** Opening MATERIALS PROVIDED block **
import Literature.NumberTheory.Automorphic.Liu2021.LemD1Item1AtVOfFacts
import HarnessLib

/-!
# `hD1''` line `a4-liuD1pp`, stub (6) `stub_lemD1_item1_at_v : LemD1Item1AtV` — fan B's COMPOSITION, CLOSED IN THE TREE, BY NAME
# (cell `hodgecm-mathlib`, fan A ↔ fan B junction for the binder `HypD1pp` = stmt-HodgeConjecture-24838)

Summits side, binder subdirectory `CorCM/HypD1pp/`.  The crux skeleton `A-plan/lines/a4-liuD1pp.lean` (sha16 2ff805ec0320d57a,
REF1 PASS 2026-08-28T01:22:16Z, namespace `Summit.HodgeConjecture.CorCM.Lines.A4LiuD1pp`) registers as stub (6) fan B's kernel-checked
COMPOSITION of line `b4-lemD1-item1-at-v` RESTATED AS A CLOSED STATEMENT, the Prop `PerPlace.LemD1Item1AtV`: for every quadratic `E/F`,
frame, line `a`, family `𝓢`, `n ≥ 3`, characters `μ, χ₁` and finite place `v` — the three MVW rank-one theta facts
(`mvw_IV4_rankOne_irreducibleOrZero`, `mvw_IV4_rankOne_admissible`, `mvw_IV2_rankOne_nonvanishing_of_isotropic`), unitarity of `ω_v` at `v`,
the split-place consequences and isotropy of `(E_vⁿ, J_V ⊗ (a))` IMPLY [Liu2021, Lem. D.1, first sentence + (1)] AS PRINTED at `v`:
`LemD1_1AsPrinted (localLemD1Data … v)`.  («Registered only to decouple seating from the import question» — A-plan2.)

This file PROVES that statement, VERBATIM (the `∀`-closed body of `PerPlace.LemD1Item1AtV`, binders in B's `variable` order, then B's
theorem binders), by the tree theorem `Literature.NumberTheory.Automorphic.Liu2021.Def411WeilCarriers.lemD1_1AsPrinted_localLemD1Data_of`
(`Liu2021/LemD1Item1AtVOfFacts.lean`: fan B's composition — the MVW facts instantiated at the smooth section `𝓢.s v`, the split case under
unitarity, and the junction (T) → (D) `LemD1OfPlace.lemD1_1AsPrinted_data_of_theta`, the converse of the tree's `LemD1OfPlace.isIrreducible_rep_of_…`
∕ `isAdmissible_rep_of_…` ∕ `nontrivial_coinv_of_lemD1_1AsPrinted`).  So at crux-write time the A-side stub closes by
`:= Summit.HodgeConjecture.CorCM.HypD1pp.lemD1Item1AtV` after `import Summits.HodgeConjecture.CorCM.HypD1pp.A4LiuD1ppLemD1Item1AtV`.

With `A4LiuD1ppIsotropyRankThree` (stub (5)) and `A4LiuD1ppSplitPlaceModelConsequencesOfFacts` (stub (4) from IV-3(a)(b)), the head
`HypD1pp_of` of `a4-liuD1pp` is reduced BY NAME to the four interface facts IV-1a `mvw_IV4_rankOne_irreducibleOrZero`, IV-3(a)
`splitPlace_chiCoinv_iso_parabolicIndGL`, IV-3(b) `parabolicIndGL_detChar_unitary_isIrreducible` (open) and IV-1b ∕ IV-2 (PROVED:
`mvw_IV4_rankOne_admissible_holds` p595885, `mvw_IV2_rankOne_nonvanishing_of_isotropic_holds` p593652).
HC_CM is proved only modulo the 7 printed citations (`hDel`, `h21`, `hLiu418`, `h411`, `h413`, `hD3`, `hD1''`) until rung 0 closes; this file
discharges no binder and no interface fact.

## References
* [Liu2021] Y. Liu, Camb. J. Math. 9 (2021) = arXiv:2102.11518, App. D Lemma D.1, first sentence + (1) (l. 5226–5229), proof l. 5249–5266.
* [MoeglinVignerasWaldspurger1987] C. Mœglin, M.-F. Vignéras, J.-L. Waldspurger, LNM 1291, Chap. 3 IV.2, IV.4 Thm principal 1a), 2a).
* [GelbartRogawski1990] S. Gelbart, J. Rogawski, §2.6.  [Zelevinsky1980] A. Zelevinsky, Ann. Sci. ÉNS 13, Thm 4.2.
-/

set_option autoImplicit false

noncomputable section

namespace Summit.HodgeConjecture.CorCM.HypD1pp

open scoped Matrix Kronecker TensorProduct Classical RestrictedProduct
open NumberField NumberField.mixedEmbedding IsDedekindDomain Filter Set
open Literature.NumberTheory.Automorphic Literature.NumberTheory.Automorphic.UnitaryGroup
open Literature.NumberTheory.Weil1964 Literature.RepresentationTheory
open Literature.RepresentationTheory.HeisenbergGroup
open Literature.GroupTheory.RestrictedProductCharacter
open Literature.NumberTheory Literature.NumberTheory.GelbartRogawski1991 Literature.NumberTheory.GelbartRogawski1991.UnitaryDualPair
open Literature.NumberTheory.GelbartRogawski1991.UnitaryDualPair.WeilCoinv
open Literature.NumberTheory.Automorphic.Liu2021 Literature.NumberTheory.Automorphic.Liu2021.Def411WeilCarriers
open Literature.RepresentationTheory.CentralCharacterQuotient (augmentation quotRep)
open Literature.RepresentationTheory.MoeglinVignerasWaldspurger1987
open MeasureTheory

/-- **Line `a4-liuD1pp`, stub (6) `LemD1Item1AtV`, PROVED** — [Liu2021, Lem. D.1, first sentence + (1)] AS PRINTED at a finite place `v`,
`n ≥ 3`, for the as-printed local datum `localLemD1Data … v` of any quadratic `E/F`, frame `J_V = T_V ⊗ 1`, line `a`, family of local
splittings `𝓢`, characters `μ_v` (unitary, continuous, kernel = norms) and `χ₁` (unitary, continuous): the three MVW rank-one theta facts
[MoeglinVignerasWaldspurger1987, Chap. 3 IV.4 1a), 2a); IV.2], the unitarity `(𝓢.omegaLoc v).IsL2Isometric (μ'ⁿ)` of the local Weil representation,
the split-place model consequences [Liu2021 l. 5253; GelbartRogawski1990 §2.6; Zelevinsky1980 Thm 4.2] and the isotropy of the hermitian space
imply `LemD1_1AsPrinted (localLemD1Data … v)`.  Statement = the body of `Summit.HodgeConjecture.CorCM.Lines.A4LiuD1pp.PerPlace.LemD1Item1AtV`
(a4-liuD1pp.lean 2ff805ec0320d57a), character for character; proof = fan B's composition
`Def411WeilCarriers.lemD1_1AsPrinted_localLemD1Data_of` (line `b4-lemD1-item1-at-v` v8, landed in `Liu2021/LemD1Item1AtVOfFacts.lean`).
[cite: Liu2021, App. D Lemma D.1 (1) (l. 5226–5229), proof l. 5249–5266] [cite: MoeglinVignerasWaldspurger1987, Chap. 3 IV.4 Thm principal 1a), 2a); IV.2]
[cite: GelbartRogawski1990, §2.6] [cite: Zelevinsky1980, Thm. 4.2] -/
theorem lemD1Item1AtV :
    ∀ (F E : Type) [Field F] [NumberField F] [Field E] [NumberField E] [Algebra F E]
    (c : E ≃ₐ[F] E) (N : ℕ) {n : ℕ} (e : Fin N × Fin 1 ≃ Fin n)
    (JV : Matrix (Fin N) (Fin N) E) {TV : Matrix (Fin N) (Fin N) F}
    [Algebra.IsQuadraticExtension F E] {δ : E} (hcδ : c δ = -δ) (hδ : δ ≠ 0) {d : F}
    (hd : δ * δ = algebraMap F E d) (hV : TV.IsSymm) (hVd : IsUnit TV.det) (hJV : JV = TV.map (algebraMap F E))
    (a : Fˣ)
    (𝓢 : LocalSplitting.FinLocalSplittings F E c n hcδ hδ hd (gram F e TV (TW F a)) (isSymm_gram F e hV (isSymm_TW F a))
      (reindex_kronecker_eq_gram_map F E e hJV (JW_eq F E a)))
    (hn : 3 ≤ n)
    (μ : ∀ v : HeightOneSpectrum (𝓞 F), (LocalRing E v)ˣ →* ℂˣ) (hμn : ∀ v x, ‖((μ v x : ℂˣ) : ℂ)‖ = 1)
    (hμc : ∀ v, Continuous fun x => ((μ v x : ℂˣ) : ℂ))
    (hμF : ∀ (v : HeightOneSpectrum (𝓞 F)) (t : (v.adicCompletion F)ˣ),
      μ v (Units.map (algebraMap (v.adicCompletion F) (LocalRing E v)).toMonoidHom t) = 1 ↔
        ∃ x : (LocalRing E v)ˣ, (x : LocalRing E v) * conjLocal E c v x = algebraMap (v.adicCompletion F) (LocalRing E v) t)
    (χ₁ : UnitaryGroup.finAdelicOne F E c →* ℂˣ) (hχ₁n : ∀ u, ‖((χ₁ u : ℂˣ) : ℂ)‖ = 1) (hχ₁c : Continuous χ₁)
    (v : HeightOneSpectrum (𝓞 F)),
    mvw_IV4_rankOne_irreducibleOrZero → mvw_IV4_rankOne_admissible → mvw_IV2_rankOne_nonvanishing_of_isotropic →
    ∀ [MeasurableSpace (v.adicCompletion F)] [BorelSpace (v.adicCompletion F)]
    (μ' : Measure (v.adicCompletion F)) [μ'.IsAddHaarMeasure],
    (𝓢.omegaLoc v).IsL2Isometric (Measure.pi fun _ : Fin n => μ') →
    (¬ IsField (LocalRing E v) → (𝓢.omegaLoc v).IsL2Isometric (Measure.pi fun _ : Fin n => μ') →
      IsIrreducibleOrZero (TwistedCoinv.rep
        (ρW := show Representation ℂ (localPi E c 1 (JW F E a) v) (SchwartzBruhat (Fin n → v.adicCompletion F)) from
          (𝓢.omegaLoc v).comp (localCenter E c n (Matrix.reindex e e (JV ⊗ₖ JW F E a)) (JW F E a) (JW_apply_ne_zero F E a) v))
        (localCharOfCenter F E c (JW F E a) (JW_apply_ne_zero F E a) χ₁ v) (𝓢.omegaLoc v)
        (fun g z => (show Commute g (localCenter E c n (Matrix.reindex e e (JV ⊗ₖ JW F E a)) (JW F E a) (JW_apply_ne_zero F E a) v z) from
        localCenter_comm E c n (Matrix.reindex e e (JV ⊗ₖ JW F E a)) (JW F E a) (JW_apply_ne_zero F E a) v z g).map (𝓢.omegaLoc v))) ∧
      (TwistedCoinv.rep
        (ρW := show Representation ℂ (localPi E c 1 (JW F E a) v) (SchwartzBruhat (Fin n → v.adicCompletion F)) from
          (𝓢.omegaLoc v).comp (localCenter E c n (Matrix.reindex e e (JV ⊗ₖ JW F E a)) (JW F E a) (JW_apply_ne_zero F E a) v))
        (localCharOfCenter F E c (JW F E a) (JW_apply_ne_zero F E a) χ₁ v) (𝓢.omegaLoc v)
        (fun g z => (show Commute g (localCenter E c n (Matrix.reindex e e (JV ⊗ₖ JW F E a)) (JW F E a) (JW_apply_ne_zero F E a) v z) from
        localCenter_comm E c n (Matrix.reindex e e (JV ⊗ₖ JW F E a)) (JW F E a) (JW_apply_ne_zero F E a) v z g).map (𝓢.omegaLoc v))).IsAdmissible ∧
      Nontrivial (TwistedCoinv.Coinv
        (show Representation ℂ (localPi E c 1 (JW F E a) v) (SchwartzBruhat (Fin n → v.adicCompletion F)) from
          (𝓢.omegaLoc v).comp (localCenter E c n (Matrix.reindex e e (JV ⊗ₖ JW F E a)) (JW F E a) (JW_apply_ne_zero F E a) v))
        (localCharOfCenter F E c (JW F E a) (JW_apply_ne_zero F E a) χ₁ v))) →
    ¬ (localLemD1Data F E c N e JV hcδ hδ hd hV hVd hJV a 𝓢 hn μ hμn hμc hμF χ₁ hχ₁n hχ₁c v).IsAnisotropic →
    LemD1_1AsPrinted (localLemD1Data F E c N e JV hcδ hδ hd hV hVd hJV a 𝓢 hn μ hμn hμc hμF χ₁ hχ₁n hχ₁c v) :=
  fun F E _ _ _ _ _ c N _ e JV _ _ _ hcδ hδ _ hd hV hVd hJV a 𝓢 hn μ hμn hμc hμF χ₁ hχ₁n hχ₁c v hIV4a hIV4b hIV2 _ _ μ' _ hL2 hsplit hiso =>
    lemD1_1AsPrinted_localLemD1Data_of F E c N e JV hcδ hδ hd hV hVd hJV a 𝓢 hn μ hμn hμc hμF χ₁ hχ₁n hχ₁c v hIV4a hIV4b hIV2 μ'
      hL2 hsplit hiso

end Summit.HodgeConjecture.CorCM.HypD1pp

end
import Summits.CriticalPhenomena.PercolationContinuityZ3.Theorems.PercNearOneGluingNoHeavyLowerTailFrontierDecRowsRow44CutVertex
import Summits.CriticalPhenomena.PercolationContinuityZ3.Theorems.PercNearOneGluingNoHeavyLowerTailFrontierDecRowsConeImplied
import Mathlib.Tactic.Linarith
import HarnessLib

/-!
# Frontier dec row 15 `E₃(D[ab|c], D[ac|y], D[b|y])` across a cut vertex isolating the terminal `a`: an exact four-row identity

Support file for crux `stmt-CriticalPhenomena-4575` (four-point decreasing `E₃` frontier; row 15 is one of the four independent open rows),
seat `prim-l12-p6` gen 15; memo `run/shared/lean/prim/prim-l12/FROM-prim-l12-p6-g15-ROW44-CUT-VERTICES.md` §8.2.  No definitions, no named facts, no sorries.

THEOREM (`sahiE3_row15_nonneg_of_threeOneCut_a`).  If every positive-weight edge avoiding `h` is monochromatic for a colouring with `b, c, y` coloured `true` and
`a` coloured `false`, and row 15 is non-negative at `(h, b, c, y)` (the lone terminal replaced by the cut vertex), then row 15 is non-negative at `(a, b, c, y)`.
PROOF.  With the near-side events `Ebc = {b≁c}`, `Ecy = {c≁y}`, `Eby = {b≁y}`, `Hc = {c ↔ h}`, `Hy = {y ↔ h}` and `ρ = P(h ↔ a on the far side)`, the glued events are
`D[ab|c] = Ebc ∖ (Hc ∧ A)`, `D[ac|y] = Ecy ∖ (Hy ∧ A)`, `D[b|y] = Eby`; on `Ecy` the events `Hc, Hy` are disjoint; independence of the sides gives the exact identity
(found as an 8-term LP certificate, kit j144974, all multipliers 1)
  **`E₃(row 15 at (a,b,c,y)) = (1−ρ)²·row 43 at (b,c,y,h) + ρ(1−ρ)·[row 19 at (b,h,c,y) + row 19 at (c,h,y,b)] + ρ²·row 15 at (h,b,c,y)`**,
where row 43 `(D[b|c], D[b|y], D[c|y])` (3PT-LB) and row 19 `(D[xh|z], D[x|w], D[z|w])` are kernel theorems for every `n` (`frontier_43_all`, `frontier_19_all`,
`…FrontierDecRowsConeImplied`).  The row-44 analogue is `sahiE3_row44_nonneg_of_threeOneCut` (`…Row44ThreeOneCut`).
-/

noncomputable section

namespace Summit.CriticalPhenomena.PercolationContinuityZ3.Theorems.FrontierDecRows

open MeasureTheory CovTransferCert E3GroupSepCert
open Literature.Probability.Percolation Literature.Probability.LatticeModels

variable {n : ℕ}

/-- The row-15 lone-`a` identity in real variables (atoms of the near side; `r = P(h ↔ a)`), with the linking equations of the
restricted sets as hypotheses; conclusion = Sahi's functional of the glued row. [this work] -/
theorem row15_threeOneCutA_ineq
    (r bc cy by3 bcHc cyHy bccy bcby cyby all3 p q bcbyHc cybyHy r3 s3 A1 A2 A3 A4 B1 B2 B3 B4 C1 C2 : ℝ)
    (hr0 : 0 ≤ r) (hr1 : r ≤ 1)
    (hA1 : A1 = all3 - r3) (hA2 : A2 = bc - bcHc) (hA3 : A3 = bccy - p) (hA4 : A4 = bcby - bcbyHc)
    (hB1 : B1 = all3 - s3) (hB2 : B2 = cy - cyHy) (hB3 : B3 = cyby - cybyHy) (hB4 : B4 = bccy - q)
    (hC1 : C1 = all3 - (r3 + s3)) (hC2 : C2 = bccy - (p + q))
    (h43 : 0 ≤ 2 * all3 + bc * by3 * cy - (bc * cyby + by3 * bccy + cy * bcby))
    (h19a : 0 ≤ 2 * A1 + A2 * by3 * cy - (A2 * cyby + by3 * A3 + cy * A4))
    (h19b : 0 ≤ 2 * B1 + B2 * bc * by3 - (B2 * bcby + bc * B3 + by3 * B4))
    (h15 : 0 ≤ 2 * C1 + A2 * B2 * by3 - (A2 * B3 + B2 * A4 + by3 * C2)) :
    0 ≤ 2 * (all3 - (r3 + s3) * r) + (bc - bcHc * r) * (cy - cyHy * r) * by3 -
      ((bc - bcHc * r) * (cyby - cybyHy * r) + (cy - cyHy * r) * (bcby - bcbyHc * r) + by3 * (bccy - (p + q) * r)) := by
  subst hA1 hA2 hA3 hA4 hB1 hB2 hB3 hB4 hC1 hC2
  have key : 2 * (all3 - (r3 + s3) * r) + (bc - bcHc * r) * (cy - cyHy * r) * by3 -
      ((bc - bcHc * r) * (cyby - cybyHy * r) + (cy - cyHy * r) * (bcby - bcbyHc * r) + by3 * (bccy - (p + q) * r)) =
      (1 - r) ^ 2 * (2 * all3 + bc * by3 * cy - (bc * cyby + by3 * bccy + cy * bcby)) +
      r * (1 - r) * ((2 * (all3 - r3) + (bc - bcHc) * by3 * cy - ((bc - bcHc) * cyby + by3 * (bccy - p) + cy * (bcby - bcbyHc))) +
        (2 * (all3 - s3) + (cy - cyHy) * bc * by3 - ((cy - cyHy) * bcby + bc * (cyby - cybyHy) + by3 * (bccy - q)))) +
      r ^ 2 * (2 * (all3 - (r3 + s3)) + (bc - bcHc) * (cy - cyHy) * by3 -
        ((bc - bcHc) * (cyby - cybyHy) + (cy - cyHy) * (bcby - bcbyHc) + by3 * (bccy - (p + q)))) := by
    ring
  rw [key]
  have t1 := mul_nonneg (sq_nonneg (1 - r)) h43
  have t2 := mul_nonneg (mul_nonneg hr0 (sub_nonneg.2 hr1)) (add_nonneg h19a h19b)
  have t3 := mul_nonneg (sq_nonneg r) h15
  linarith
** Closing MATERIALS PROVIDED block **
* **WORK ORDER**:
Reproduce every line above that contains the string "family".

* **REPLY**:
frame, line `a`, family `𝓢`, `n ≥ 3`, characters `μ, χ₁` and finite place `v` — the three MVW rank-one theta facts
`n ≥ 3`, for the as-printed local datum `localLemD1Data … v` of any quadratic `E/F`, frame `J_V = T_V ⊗ 1`, line `a`, family of local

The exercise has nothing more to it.